/-! ## §2 THE LABEL CORRECTION ACROSS THE WHOLE FIRST BAND: `k + c = 2p + r`, `c < p` -/

/-- (P1) for `c < p` and `k + c = 2p + r` anchor 307's single-binomial correction of a label `μ` with `s` non-zero coordinates is
`C(k − s, min(u, r − s − u))` if `j + Σμ = (e+1)(p − c + s + u)` with `0 ≤ u ≤ r − s`, and `0` otherwise
(`T + c ≥ p` iff `p − c ≤ t ≤ m − p = p − c + (r − s)`; then `T + c − p = min(u, r − s − u)` with `u = t − (p − c)`; no hypothesis on `r`). -/
theorem single_eq_sum_range_ite (p k e c j r : ℕ) (hcp : c < p) (hk : k + c = 2 * p + r) (μ : Fin k → Fin (e + 1)) :
    (if (e + 1) ∣ (j + ∑ i, (μ i : ℕ)) ∧ (e + 1) * (Finset.univ.filter (fun l => (μ l : ℕ) ≠ 0)).card ≤ j + ∑ i, (μ i : ℕ) then
      (if k - (Finset.univ.filter (fun l => (μ l : ℕ) ≠ 0)).card < ((j + ∑ i, (μ i : ℕ)) / (e + 1) - (Finset.univ.filter (fun l => (μ l : ℕ) ≠ 0)).card) + c then 0
       else if min ((j + ∑ i, (μ i : ℕ)) / (e + 1) - (Finset.univ.filter (fun l => (μ l : ℕ) ≠ 0)).card)
           (k - (Finset.univ.filter (fun l => (μ l : ℕ) ≠ 0)).card -
             ((j + ∑ i, (μ i : ℕ)) / (e + 1) - (Finset.univ.filter (fun l => (μ l : ℕ) ≠ 0)).card) - c) + c < p then 0
       else (k - (Finset.univ.filter (fun l => (μ l : ℕ) ≠ 0)).card).choose (min ((j + ∑ i, (μ i : ℕ)) / (e + 1) - (Finset.univ.filter (fun l => (μ l : ℕ) ≠ 0)).card)
           (k - (Finset.univ.filter (fun l => (μ l : ℕ) ≠ 0)).card -
             ((j + ∑ i, (μ i : ℕ)) / (e + 1) - (Finset.univ.filter (fun l => (μ l : ℕ) ≠ 0)).card) - c) + c - p))
     else 0) =
    ∑ u ∈ Finset.range (r + 1 - (Finset.univ.filter (fun l => (μ l : ℕ) ≠ 0)).card),
      (if j + ∑ i, (μ i : ℕ) = (e + 1) * (p - c + (Finset.univ.filter (fun l => (μ l : ℕ) ≠ 0)).card + u) then
        (k - (Finset.univ.filter (fun l => (μ l : ℕ) ≠ 0)).card).choose (min u (r - (Finset.univ.filter (fun l => (μ l : ℕ) ≠ 0)).card - u)) else 0) := by
  have hs : (Finset.univ.filter (fun l => (μ l : ℕ) ≠ 0)).card ≤ k :=
    (Finset.card_filter_le _ _).trans_eq (by rw [Finset.card_univ, Fintype.card_fin])
  by_cases hd : (e + 1) ∣ (j + ∑ i, (μ i : ℕ))
  · obtain ⟨q, hq⟩ := hd
    rw [hq]
    simp only [mul_right_inj' (Nat.succ_ne_zero e), Nat.mul_div_cancel_left q (Nat.succ_pos e)]
    by_cases hqs : p - c + (Finset.univ.filter (fun l => (μ l : ℕ) ≠ 0)).card ≤ q
    · rw [Finset.sum_congr rfl (fun u _ => show (if q = p - c + (Finset.univ.filter (fun l => (μ l : ℕ) ≠ 0)).card + u then
            (k - (Finset.univ.filter (fun l => (μ l : ℕ) ≠ 0)).card).choose (min u (r - (Finset.univ.filter (fun l => (μ l : ℕ) ≠ 0)).card - u)) else 0) =
          (if q - (p - c + (Finset.univ.filter (fun l => (μ l : ℕ) ≠ 0)).card) = u then
            (k - (Finset.univ.filter (fun l => (μ l : ℕ) ≠ 0)).card).choose (min u (r - (Finset.univ.filter (fun l => (μ l : ℕ) ≠ 0)).card - u)) else 0) by
            by_cases h : q = p - c + (Finset.univ.filter (fun l => (μ l : ℕ) ≠ 0)).card + u
            · rw [if_pos h, if_pos (by omega)]
            · rw [if_neg h, if_neg (by omega)]),
        Finset.sum_ite_eq]
      simp only [Finset.mem_range]
      rw [if_pos ⟨Dvd.intro _ rfl, Nat.mul_le_mul_left (e + 1) (show (Finset.univ.filter (fun l => (μ l : ℕ) ≠ 0)).card ≤ q by omega)⟩]
      by_cases hu : q - (p - c + (Finset.univ.filter (fun l => (μ l : ℕ) ≠ 0)).card) < r + 1 - (Finset.univ.filter (fun l => (μ l : ℕ) ≠ 0)).card
      · have hT1 : p ≤ min (q - (Finset.univ.filter (fun l => (μ l : ℕ) ≠ 0)).card)
            (k - (Finset.univ.filter (fun l => (μ l : ℕ) ≠ 0)).card - (q - (Finset.univ.filter (fun l => (μ l : ℕ) ≠ 0)).card) - c) + c := by
          rw [Nat.min_def]; split_ifs <;> omega
        have hT2 : min (q - (Finset.univ.filter (fun l => (μ l : ℕ) ≠ 0)).card)
            (k - (Finset.univ.filter (fun l => (μ l : ℕ) ≠ 0)).card - (q - (Finset.univ.filter (fun l => (μ l : ℕ) ≠ 0)).card) - c) + c - p =
            min (q - (p - c + (Finset.univ.filter (fun l => (μ l : ℕ) ≠ 0)).card))
              (r - (Finset.univ.filter (fun l => (μ l : ℕ) ≠ 0)).card - (q - (p - c + (Finset.univ.filter (fun l => (μ l : ℕ) ≠ 0)).card))) := by
          rw [Nat.min_def, Nat.min_def]; split_ifs <;> omega
        rw [if_pos hu, if_neg (by omega), if_neg (by omega), hT2]
      · rw [if_neg hu]
        split_ifs with hlt hb
        · rfl
        · rfl
        · exfalso
          revert hb
          rw [imp_false, not_not, Nat.min_def]
          split_ifs <;> omega
    · rw [Finset.sum_eq_zero (fun u _ => if_neg (by omega))]
      split_ifs with hF hlt hb
      · rfl
      · rfl
      · exfalso
        revert hb
        rw [imp_false, not_not, Nat.min_def]
        split_ifs <;> omega
      · rfl
  · rw [if_neg (fun h => hd h.1)]
    exact (Finset.sum_eq_zero (fun u _ => if_neg (fun h => hd (by rw [h]; exact Dvd.intro _ rfl)))).symm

> _Task directions_
Every line above that includes the word "only" must appear in the answer.

> _Response to this exercise_
    simp only [mul_right_inj' (Nat.succ_ne_zero e), Nat.mul_div_cancel_left q (Nat.succ_pos e)]
      simp only [Finset.mem_range]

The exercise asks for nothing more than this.